I did a fresh install of 18.04.4, no issues with locking up after a few test runs with the previously offending program. No clue what’s going on with 20.04. 18.04.4 is using kernel 5.3, 20.04 is using 5.4. AFAIK from some googling there’s been no major changes to how 5.4 handles Ryzen platforms :man_shrugging:

That board is … not great. Apart from a 3900X being a bit much for it, I had one of those for a few days and had to send it back because it wasn’t stable. Since then I’ve seen a few others having problems on it.

You’re right, it’s not a uber premium motherboard. But it’s basically on par, in terms of features and vrm quality, with any generic OEM board that would run the 3900X. I’m not overclocking the CPU, and yeah I can’t get 3600mhz memory running. I just need normal, basic function, not trying to squeeze the last extra 5% of peak performance out of it.

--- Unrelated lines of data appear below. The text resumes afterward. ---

import Literature.Algebra.Polynomial.CasasAlvero.CharFiveHundredFortySevenPartial
import Literature.Algebra.Polynomial.CasasAlvero.Degree8Char547
import HarnessLib

/-!
# Casas-Alvero degrees in characteristic 547: the complete classification

`classification_char_fiveHundredFortySeven_complete`: over every field `K` of characteristic `547`,
`CA_d ⟺ d = 0 ∨ d = a·547^k` with `1 ≤ a ≤ 8`.  This is `classification_char_fiveHundredFortySeven_of_degree_eight`
(`CharFiveHundredFortySevenPartial.lean`: digits `≤ 7` except as noted, every digit `9 ≤ a < 547` bad, digit `8` conditional) with its hypothesis
`∀ k, HoldsInDegree K (8·547^k)` DISCHARGED by the kernel-checked degree-`8` scenario certificates (`Degree8Char547.lean`,
`holdsInDegree_eight_mul_pow_of_char_547`).  `547` is good for degree `7` (`Degree7Char547.lean`) and GOOD for degree `8`; `419` is the least prime that is good for degree `8`
while bad for degree `7`.  [cite: GrafVonBothmerEtAl2007, Props. 2, 6, 7] [cite: CastryckLaterveerOunaies2012, Thm. 4]  No `sorry`, no new axioms.
-/

set_option linter.style.longLine false

noncomputable section

open Polynomial

namespace Literature.Algebra.Polynomial.CasasAlvero

variable (K : Type*) [Field K] [CharP K 547]

/-- **characteristic 547, complete**: over every field of characteristic `547`, `CA_d ⟺ d = 0 ∨ d = a·547^k` with `1 ≤ a ≤ 8`.
[cite: GrafVonBothmerEtAl2007, Props. 2, 6, 7] [cite: CastryckLaterveerOunaies2012, Thm. 4] -/
theorem classification_char_fiveHundredFortySeven_complete (d : ℕ) :
    HoldsInDegree K d ↔ d = 0 ∨ ∃ k a : ℕ, 0 < a ∧ a ≤ 8 ∧ d = a * 547 ^ k :=
  classification_char_fiveHundredFortySeven_of_degree_eight K (holdsInDegree_eight_mul_pow_of_char_547 (K := K)) d

end Literature.Algebra.Polynomial.CasasAlvero
import Summits.HubbardSuperconductivity.HubbardSuperconductivity.Theorems.AnisotropyChordTransferFibre3FinXDEvalW

/-!
# Route `AnisotropyChord` / H0 rotor rung: FIN per-`L` row-D (KT-2a″) cell facts, `L = 24`, cells 108–108

Kernel facts `xdCellAny0 24 (49/50) la lb aD = true` (in-kernel point tables, zero data; `decide +kernel`) for the combined-cell
grid of `L = 24` (g5 design, 1–2.5 % cells); assembled in `…FinXDTwentyFour`.  Prover seat `hubbard-h0-rotor-p3` g7; helper for piece A =
stmt-HubbardSuperconductivity-23918 of rung 19089 (`--supports`, helper class).  WHAT THIS IS NOT: nothing here proves superconductivity in the
Hubbard model (rotor TARGET as worded stays FALSE, g15 verdict); kernel facts for ONE hypothesis of ONE conditional reduction.
-/

set_option linter.dupNamespace false
set_option autoImplicit false

namespace Summit.HubbardSuperconductivity.HubbardSuperconductivity.Theorems.AnisotropyChord.Transfer.Fibre3

namespace FinXD

/-- cell 108 of `L = 24` (`cert`). [folklore] -/
theorem xd24_108 : xdCellAny0 24 (49/50 : ℚ) 1338870420458863 1372342180970335 (2/25 : ℚ) = true := by (rw [← xdCellAnyW0_eq]; decide +kernel)

end FinXD

end Summit.HubbardSuperconductivity.HubbardSuperconductivity.Theorems.AnisotropyChord.Transfer.Fibre3
/-- **THE ATLAS DOOR.** For `W/ℚ` globally minimal with CM, `2` INERT in the CM field, `ρ̄_{W,2}` onto
`GL₂(𝔽₂)` and `j(W) ≠ 0`, EVERY lattice-optimal `X₀(N)`-datum `Dt` of `W` at any level has ODD `c` —
modulo Mazur 1978 Cor. 4.1 (`hM`), Abbes–Ullmo 1996 Thm. A (`hAU`), Česnavičius 2018 Thm. 1.2 (`hC2`)
and modularity (`hnf`), by name. Proof: the atlas `CornerFTwo.inertAtlas`; row (a) is excluded by
`j ≠ 0`, row (b) (`j = 54000`, rational `2`-torsion) by the image binder, rows (c)–(h) are square-free
twists of the globally minimal bases `27a4, 121b1, 361a1, 1849a1, 4489a1, 26569a1`, all good at `2`:
the engine. [cite: SilvermanAEC2009, X.5 Prop. 5.4 and Cor. 5.4.1] [cite: Cremona1997, Table 1]
[cite: DokchitserDokchitserMathZ2012, Theorem (1)] [cite: Stevens1989, Lemmas (5.2), (5.4)]
[cite: Cesnavicius2018, Thm. 1.2] [cite: AbbesUllmo1996, Thm. A] [cite: BarriosEtAl2025, Thm. 5.1] -/
theorem odd_c_of_latticeOptimal_of_cmInert_two_of_j_ne_zero
    (hM : mazur_not_dvd_maninConstant_of_odd)
    (hAU : abbesUllmo_not_dvd_maninConstant_of_not_dvd_level)
    (hC2 : cesnavicius_not_two_dvd_maninConstant_of_two_dvd_level) (hnf : exists_isNewformOf)
    (W : WeierstrassCurve ℚ) [W.IsElliptic] [W.IsGloballyMinimal] (hCM : W.HasCM) (hin : CMInert W 2)
    (hρ : W.HasSurjectiveModNGaloisRep (2 : ℤ)) (hj0 : W.j ≠ 0)
    {N : ℕ} [NeZero N] (Dt : ModularParametrizationData W N)
    (hopt : ∀ z ∈ Dt.L.lattice, ∃ w ∈ periodLattice Dt.f, z = (Dt.c : ℂ) * w) : Odd Dt.c := by
  rcases CornerFTwo.inertAtlas (W := W) hCM hin with
      ⟨k, _, C, hC⟩ | ⟨d, hd, _, C, hC⟩ | ⟨d, hd, hsq, C, hC⟩ | ⟨d, hd, hsq, C, hC⟩ |
      ⟨d, hd, hsq, C, hC⟩ | ⟨d, hd, hsq, C, hC⟩ | ⟨d, hd, hsq, C, hC⟩ | ⟨d, hd, hsq, C, hC⟩
  · -- row (a): `y² = x³ + k` has `j = 0`
    exact absurd (j_eq_zero_of_smul_mordell_eq W hC) hj0
  · -- row (b): `j = 54000`, `ρ̄₂` not onto
    exact absurd hρ (InertAtlas.not_hasSurjectiveModNGaloisRep_two_of_j_eq_54000 W
      (j_eq_54000_of_smul_twist_eq W hd hC))
  · -- row (c): `27a4^{(d)}`
    exact odd_c_of_latticeOptimal_of_smul_eq_curve27a4_quadraticTwist hM hAU hC2 hnf hd hsq W
      (C := C⁻¹) (by rw [← hC, inv_smul_smul]) Dt hopt
  · -- row (d): `121b1^{(d)}`
    haveI : cm11.IsGloballyMinimal := OddHeegnerTwists.isGloballyMinimal_cm11
    exact odd_c_of_latticeOptimal_of_smul_eq_quadraticTwist_of_hasGoodReductionAtPrime_two hM hAU hC2 hnf
      CornerFTwo.Atlas.good_two_cm11 hd hsq W (C := C⁻¹) (by rw [← hC, inv_smul_smul]) Dt hopt
  · -- row (e): `361a1^{(d)}`
    haveI : cm19.IsGloballyMinimal := OddHeegnerTwists.isGloballyMinimal_cm19
    exact odd_c_of_latticeOptimal_of_smul_eq_quadraticTwist_of_hasGoodReductionAtPrime_two hM hAU hC2 hnf
      CornerFTwo.Atlas.good_two_cm19 hd hsq W (C := C⁻¹) (by rw [← hC, inv_smul_smul]) Dt hopt
  · -- row (f): `1849a1^{(d)}`
    haveI : cm43.IsGloballyMinimal := OddHeegnerTwists.isGloballyMinimal_cm43
    exact odd_c_of_latticeOptimal_of_smul_eq_quadraticTwist_of_hasGoodReductionAtPrime_two hM hAU hC2 hnf
      CornerFTwo.Atlas.good_two_cm43 hd hsq W (C := C⁻¹) (by rw [← hC, inv_smul_smul]) Dt hopt
  · -- row (g): `4489a1^{(d)}`
    haveI : cm67.IsGloballyMinimal := OddHeegnerTwists.isGloballyMinimal_cm67
    exact odd_c_of_latticeOptimal_of_smul_eq_quadraticTwist_of_hasGoodReductionAtPrime_two hM hAU hC2 hnf
      CornerFTwo.Atlas.good_two_cm67 hd hsq W (C := C⁻¹) (by rw [← hC, inv_smul_smul]) Dt hopt
  · -- row (h): `26569a1^{(d)}`
    haveI : cm163.IsGloballyMinimal := OddHeegnerTwists.isGloballyMinimal_cm163
    exact odd_c_of_latticeOptimal_of_smul_eq_quadraticTwist_of_hasGoodReductionAtPrime_two hM hAU hC2 hnf
      CornerFTwo.Atlas.good_two_cm163 hd hsq W (C := C⁻¹) (by rw [← hC, inv_smul_smul]) Dt hopt

/-! ## §8 Item 26780 verbatim from the prints and ONE residual on the `j = 0` sector -/

/-- **ITEM 26780 ⟸ prints + the `j = 0` residual (coarse form).** The body of aside 26780 VERBATIM
follows from `hM hAU hC2 hnf` and `hJ0` = the same statement restricted to `j(W) = 0` (CM and
inertness at `2` dropped there: automatic at `j = 0`). The atlas door (§7) does everything else.
[cite: SilvermanAEC2009, X.5 Prop. 5.4] [cite: Stevens1989, Lemmas (5.2), (5.4)]
[cite: Cesnavicius2018, Thm. 1.2] [cite: AbbesUllmo1996, Thm. A] [cite: Mazur1978, Cor. 4.1] -/
theorem oddManinCMInertTwoR_of_print_of_jZero
    (hM : mazur_not_dvd_maninConstant_of_odd)
    (hAU : abbesUllmo_not_dvd_maninConstant_of_not_dvd_level)
    (hC2 : cesnavicius_not_two_dvd_maninConstant_of_two_dvd_level) (hnf : exists_isNewformOf)
    (hJ0 : ∀ (W : WeierstrassCurve ℚ) [W.IsElliptic] [W.IsGloballyMinimal] [NeZero (W.conductorNorm ℤ)],
      W.j = 0 → W.HasSurjectiveModNGaloisRep (2 : ℤ) → W.analyticRank = 1 →
      ∀ (Dt : ModularParametrizationData W (W.conductorNorm ℤ)),
        (∀ z ∈ Dt.L.lattice, ∃ w ∈ periodLattice Dt.f, z = (Dt.c : ℂ) * w) → Odd Dt.c) :
    ∀ (W : WeierstrassCurve ℚ) [W.IsElliptic] [W.IsGloballyMinimal] [NeZero (W.conductorNorm ℤ)],
      W.HasCM → Literature.NumberTheory.EllipticCurves.Rank1Residual.CMInert W 2 →
      W.HasSurjectiveModNGaloisRep (2 : ℤ) → W.analyticRank = 1 →
      ∀ (Dt : ModularParametrizationData W (W.conductorNorm ℤ)),
        (∀ z ∈ Dt.L.lattice, ∃ w ∈ periodLattice Dt.f, z = (Dt.c : ℂ) * w) → Odd Dt.c := by
  intro W _ _ _ hCM hin hρ hr Dt hopt
  by_cases hj0 : W.j = 0
  · exact hJ0 W hj0 hρ hr Dt hopt
  · exact odd_c_of_latticeOptimal_of_cmInert_two_of_j_ne_zero hM hAU hC2 hnf W hCM hin hρ hj0 Dt hopt
import Summits.ValiantsHypothesis.ValiantsHypothesis.Theorems.DefinabilityGapAxisSubstitution
import Summits.ValiantsHypothesis.ValiantsHypothesis.Theses.DefinabilityGap
import Summits.ValiantsHypothesis.ValiantsHypothesis.Theorems.LangWeilTransferShatteringExclusionPerTwoCertificate
import HarnessLib

/-!
# DefinabilityGap — the `Z(per)` transfer: FULL width 2 of the read-once leaf from one leaf about `per_m`

Route `route-ValiantsHypothesis-DefinabilityGap`, width ladder of the read-once leaf F4 / W10 (`KIPlantedHittingRO`,
stmt-ValiantsHypothesis-23704; census v30 next: «FULL width 2 (stall at `M₂(0)⋯M_N(0)`; interior unit failures) /
width `q^b` — OPEN, second idea needed»). `G_m : z_c ↦ P_c = kiPer m c`, `φ = bind₁ (kiPer m)`.

HONEST GRADE (fixed in advance by the critic, decomp-valiant bus l.1019): «TRANSFER / conditional decision: FULL width 2
⟸ ZperHits₂(m) (kernel), leaf FALSE at m = 2 (kernel), OPEN m ≥ 3 with void-risk tested to bound B; 0 S-currency; K2
untouched; not a rung; rung 0; VP≠VNP untouched». VOID TEST at `m = 3` (bound B, bus NOTE·STEP0 l.1032): «L ≥ 7
non-scalar links necessary for a void, for every field `K ⊇ ℂ`, every 2-local `ℓ_j ∈ K[Y]`, every univariate shape
(derivation lemma + support census: all 129 cell sets of size ≤ 3 cleared); random search 16.4 M chains of length 7–14
over 198 two-local `ℓ` × 10 shapes × 5 boundary pairs: 0 hits (low power: the same sampler finds no multiple of the
reachable control `y₀₀y₁₁ + y₀₁y₁₀` either)».

THE LEAF `ZperHits₂(m)` (spelled INLINE as the hypothesis `hZ`; no `def : Prop` here): for every field `K` with
`Algebra ℂ K`, no NONZERO value `uᵀ · M₁(ℓ₁) ⋯ M_N(ℓ_N) · v` of a width-2 chain whose links are UNIVARIATE IMAGES
(`M_j ∈ Polynomial K^{2×2}` evaluated at ONE polynomial `ℓ_j ∈ K[Y]`, `Y = (y_{ik})_{i,k<m}`) with 2-LOCAL arguments (`ℓ_j`
reads at most two of the `m²` cells) is a multiple of `per_m(Y)`: «`Z(per_m)` hits 2-local univariate-image width-2
chains». It is FALSE at `m = 2` (`zperHits_two_fails`: `per₂ = (1,0)·[[1, y₀₀y₁₁],[0,1]]·[[1, y₀₁y₁₀],[0,1]]·(0,1)ᵀ`) and
OPEN for `m ≥ 3`; it mentions neither `q`, nor the design, nor the `q³` dependent block permanents.

THE TRANSFER (`chainVal_eq_zero_of_bind₁_kiPer`, KERNEL): `ZperHits₂(m)` ⟹ `φ` annihilates NO nonzero width-2 read-once
block chain `uᵀ·∏_j M_j(z_{c_j})·v` (distinct blocks, ANY order, ANY length, ARBITRARY univariate links — interior unit
failures and the `M₂(0)⋯M_N(0)` stall of the axis substitution included); `kiPer_hits_isROABP_two` = the same in the
currency of `KIPlantedHittingRO` (`IsROABP ℂ 2 d π D`, every `d`, every order `π`). PROOF: expand `D` at its head link,
`D = Σ_t z_c^t · D_t` (`chainVal_cons_ulink`); apply `φ` and the CHART `Φ_c : ℂ[y] → K[Y]`, `K = Frac ℂ[y]` (cells of
`c ↦ Y`, every other seed `↦` its own constant; injective; `Φ_c(P_c) = per_m(Y)`; `Φ_c(P_{c'})` 2-local for `c' ≠ c` since
two blocks share `≤ 2` cells — the NW design used once, linearly): `Σ_t per^t · Φ_c(φ D_t) = 0` with each `Φ_c(φ D_t)` the
value of a 2-local univariate-image chain over `K` (`chart_bind₁_chainVal`); peeling powers of `per` with the leaf
(`eq_zero_of_sum_pow_mul`) gives `Φ_c(φ D_t) = 0`, so `φ D_t = 0`, so `D_t = 0` by induction on the length, so `D = 0`.
PLACEMENT: a TRANSFER, not a rung — FULL width 2 (all `m ≥ 3` at once) rides on ONE statement about ONE `m × m`
permanent whose void-risk is the Allender–Wang phenomenon, tested to the bound above, not excluded. 0 S-currency ·
`K1`/`K2`/`b ≥ 2`/VP ≠ VNP untouched · no facts · no `def : Prop`.
-/

open MvPolynomial Finset
open Literature.Computability.AlgebraicComplexity Literature.Computability.MetaComplexity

There seems to be some sort of incompatibility with something in 20.04. Maybe its something with the version of python3, maybe its lower down like the kernel and c-states. Don’t know. Back on 18.04 and it’s working fine again.

Is it possible to run the offending program from a 20.04 live iso after installing numpy and so into ram?

(Pretty much everything is different between 18.04 and 20.04 … but not as much different between 20.04 live iso and 20.04 installed)

Uuuuuuhhmmm, I think that would make the rounds but I haven’t seen anything so far. Could be, sure… buuuut I would still not fully dismiss the idea of the board just being a bit crap. 18.04 might just mask it better by being less optimised and less snappy overall.

I recently had a similar RAM instability issue on a system running Ryzen 3950X on ASUS PRIME X570-PRO with 128GB DDR4 (GSKILL F4-3600C18Q-128GVK). Both RAM and motherboard were listed in each other’s QVL.
The system would sometimes run memtest for hours with no errors, only to crash the next day, sometimes it would consistently show errors in memtest in test 7. It was driving me nuts.
I did a lot of tests (enable/disable DOCP, adjusting RAM speed, adjusting AMD memory controller voltage (SoC), test DIMMs on an Intel system) and the conclusion was that the speeds and voltage did not cause the instability, since the issue would show up at both low and high speed configs, it was only happening on the AMD system, and problem went away when I swapped DIMMs around … Now the RAM was stable for weeks with everything default and DOCP (3600MHz) enabled.
Let me tell you … I’ll never touch those DIMMs ever again.

There have been a lot of reported issues with 3000 series ryzen having stability issues and memory errors working with Corsair LPX memory, I don’t remember the exact cause I think it had something to do with the memory controllers not liking each other, but have you tested a different kit of ram?